Proposed Methodologies
Optimization Strategies
The problem admits multiple solution strategies:
- Gradient-based methods using continuous relaxations of \(\textbf{W}\).
- Alternating minimization between connectivity and sparsity terms.
- Evolutionary or heuristic methods for nonconvex regimes.
Discrete graphs are recovered via thresholding or continuation schemes on \(\textbf{W}\).
Relation Labeling via Semantic Residuals
Once the optimized topology is obtained, relations are inferred from edge-wise semantic transitions.

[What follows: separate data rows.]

import Literature.NumberTheory.Sieve.SquarefreeDivisorMoments
import Literature.NumberTheory.Sieve.LargeSieveInequality
import Literature.NumberTheory.Sieve.RamanujanSum
import HarnessLib

/-!
# Green–Tao (2006): the `L^q → L²_β` restriction estimate for a Fourier-structured majorant

B. Green, T. Tao, *Restriction theory of the Selberg sieve, with applications*, JTNB **18** (2006)
[GreenTao2006Restriction], §4, Proposition 4.1 and its proof ((4.2)–(4.6)), after Bourgain
(1989).  This file proves the ABSTRACT form of the key estimate (4.2) ("set version"): it is the
third layer of the proof of the named fact
`Literature.NumberTheory.Sieve.GreenTao2006_envelopingSieve_extension`; everything is PROVED.

## Statement (`restriction_set_estimate`)

Data: `0 < ε ≤ 1/4`, `A ≥ 1`; integers `N ≥ 16`, `Q ≥ 1` with `Q² ≤ N`; a finite family of
frequencies `θ_i = a_i/q_i` (`1 ≤ q_i ≤ Q` squarefree), pairwise distinct modulo `1`, with
complex weights `|w_i| ≤ A q_i^{ε-1}`; a weight `β₀(n) = ∑_i w_i e(θ_i n) ≥ 0` on `ℤ` and a
second weight `β` with `0 ≤ β ≤ β₀` on `[1, N]` and a moment bound `∑_{n ≤ N} β(n)^s ≤ M N`
(`ε s ≥ 1`, `1 ≤ M`, `M² ≤ N`).  Conclusion: there is `C = C(ε, A)` such that for every
`B ⊆ ℤ/Nℤ` and every `f` supported on `B` with `|f| ≤ 1`,

  `∑_{n=1}^{N} |∑_b f(b) e(bn/N)|² β(n) ≤ C · N · |B|^{1 + 3ε}`.

This is GT's (4.2) (`𝔼_{1≤n≤N} |f̂(n)|² β_R(n) ≪_ε |B|^{1+ε}`) with the properties of `β_R` that
the proof uses ((3.3) = Fourier expansion with `|w(a/q)| ≪ q^{ε-1}`; a crude size bound)
abstracted into hypotheses.  Deviations from the printed proof, all inessential: the smooth
cutoff `ψ` and Poisson summation are replaced by Fejér kernels (finite geometric sums), whose
`1/‖x‖²` tails are handled by a dyadic decomposition; the "crude estimate `β_R ≪ R^{ε²}`" for
large `|B|` is replaced by the moment bound (case `|B| ≥ M`); the restricted divisor moment is the
tree's `Literature.NumberTheory.Sieve.sum_pow_card_sqfreeDivisors_le`.

## References

* [GreenTao2006Restriction] Green–Tao, JTNB 18 (2006), §4, Prop. 4.1, (4.2)–(4.6)
  (arXiv:math/0405581).
* J. Bourgain, *On Λ(p)-subsets of squares*, Israel J. Math. 67 (1989) 291–311.
-/

noncomputable section

open Finset Real Complex
open scoped FourierTransform ComplexConjugate

namespace Literature.NumberTheory.Sieve

namespace GreenTao2006

open LargeSieve (e e_add e_int norm_e conj_e e_zero e_eq_exp e_sub e_nat_mul e_add_int norm_e_sub_one
  abs_sin_pi_mul_eq_fract two_mul_le_sin_pi_mul norm_geom_sum_le card_mul_le_max_of_separated)

/-! ### Parseval on `ℤ/Nℤ` over a window of `N` consecutive integers -/

/-- `e(-t) = conj e(t)` written with a product: `e(s) conj(e(t)) = e(s - t)`. [folklore] -/
theorem e_mul_conj_e (s t : ℝ) : e s * conj (e t) = e (s - t) := (e_sub s t).symm

/-- **Parseval over a window**: for `f : ℤ/Nℤ → ℂ` and any `a ∈ ℤ`,
`∑_{j<N} |∑_{b<N} f(b) e(b(a+j)/N)|² = N ∑_{b<N} |f(b)|²`. [folklore] -/
theorem sum_window_norm_sq_dft {N : ℕ} (hN : 0 < N) (f : ℕ → ℂ) (a : ℤ) :
    ∑ j ∈ range N, ‖∑ b ∈ range N, f b * e ((b : ℝ) * ((a + j : ℤ) : ℝ) / N)‖ ^ 2 =
      N * ∑ b ∈ range N, ‖f b‖ ^ 2 := by
  have key : ∀ b ∈ range N, ∀ b' ∈ range N,
      ∑ j ∈ range N, f b * e ((b : ℝ) * ((a + j : ℤ) : ℝ) / N) *
        (conj (f b') * conj (e ((b' : ℝ) * ((a + j : ℤ) : ℝ) / N))) =
      if b = b' then (N : ℂ) * (f b * conj (f b)) else 0 := by
    intro b hb b' hb'
    rw [Finset.mem_range] at hb hb'
    have h1 : ∀ j : ℕ, f b * e ((b : ℝ) * ((a + j : ℤ) : ℝ) / N) *
        (conj (f b') * conj (e ((b' : ℝ) * ((a + j : ℤ) : ℝ) / N))) =
        f b * conj (f b') * e (((b : ℝ) - b') * a / N) *
          e ((j : ℝ) * (((b : ℤ) - b' : ℤ) : ℝ) / N) := by
      intro j
      rw [mul_mul_mul_comm, e_mul_conj_e, mul_assoc (f b * conj (f b')), ← e_add]
      congr 2; push_cast; ring
    simp_rw [h1]
    rw [← Finset.mul_sum, RamanujanSum.sum_range_fourierChar_div hN.ne']
    by_cases hbb : b = b'
    · subst hbb
      rw [if_pos (by simp), if_pos rfl, show ((b : ℝ) - b) * a / N = 0 by ring, e_zero]; ring
    · rw [if_neg, if_neg hbb, mul_zero]
      rintro ⟨c, hc⟩
      have hc0 : c ≠ 0 := by
        rintro rfl
        rw [mul_zero, sub_eq_zero] at hc
        exact hbb (by exact_mod_cast hc)
      have h1c : (1 : ℤ) ≤ |c| := Int.one_le_abs hc0
      have h2 : |(b : ℤ) - b'| < N := by rw [abs_lt]; omega
      rw [hc, abs_mul, Nat.abs_cast] at h2
      have hN' : (0 : ℤ) < N := by exact_mod_cast hN
      nlinarith
  apply Complex.ofReal_injective
  simp only [Complex.ofReal_sum, Complex.ofReal_mul, Complex.ofReal_pow, Complex.ofReal_natCast]
  simp_rw [← Complex.mul_conj', map_sum, Finset.sum_mul_sum, map_mul]
  rw [Finset.sum_comm]
  calc ∑ b ∈ range N, ∑ j ∈ range N, ∑ b' ∈ range N,
        f b * e ((b : ℝ) * ((a + j : ℤ) : ℝ) / N) *
          (conj (f b') * conj (e ((b' : ℝ) * ((a + j : ℤ) : ℝ) / N)))
      = ∑ b ∈ range N, ∑ b' ∈ range N, ∑ j ∈ range N,
          f b * e ((b : ℝ) * ((a + j : ℤ) : ℝ) / N) *
            (conj (f b') * conj (e ((b' : ℝ) * ((a + j : ℤ) : ℝ) / N))) :=
        Finset.sum_congr rfl fun b _ => Finset.sum_comm
    _ = ∑ b ∈ range N, ∑ b' ∈ range N,
          (if b = b' then (N : ℂ) * (f b * conj (f b)) else 0) :=
        Finset.sum_congr rfl fun b hb => Finset.sum_congr rfl fun b' hb' => key b hb b' hb'
    _ = (N : ℂ) * ∑ b ∈ range N, f b * conj (f b) := by
        rw [Finset.mul_sum]
        refine Finset.sum_congr rfl fun b hb => ?_
        rw [Finset.sum_ite_eq, if_pos hb]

For an edge \((i,j)\) with \(w_{ij} > 0\), the relation vector is defined as
\begin{equation}
\textbf{r}_{ij} = \mathrm{Proj}_{u}(\textbf{v}_j – \textbf{v}_i).
\label{eq:relationvec}
\end{equation}
Relation labels are selected from a vocabulary \(W\) via cosine similarity:
\begin{equation}
\mathrm{Label}_{ij} = \arg\max_{w \in W}
\left(
\frac{\mathrm{vec}(w)\cdot \textbf{r}_{ij}}{\|\mathrm{vec}(w)\|\,\|\textbf{r}_{ij}\|}
\right).
\label{eq:label}
\end{equation}
Research Objectives
- \textbf{Topology Sensitivity:} Analyze how sparsity budgets and locality penalties affect the
emergence of long-range semantic relations. - \textbf{Evaluation:} Benchmark the resulting KGs against LLM-based extraction using ranking
metrics, e.g., such as the Mean Reciprocal Rank (MRR).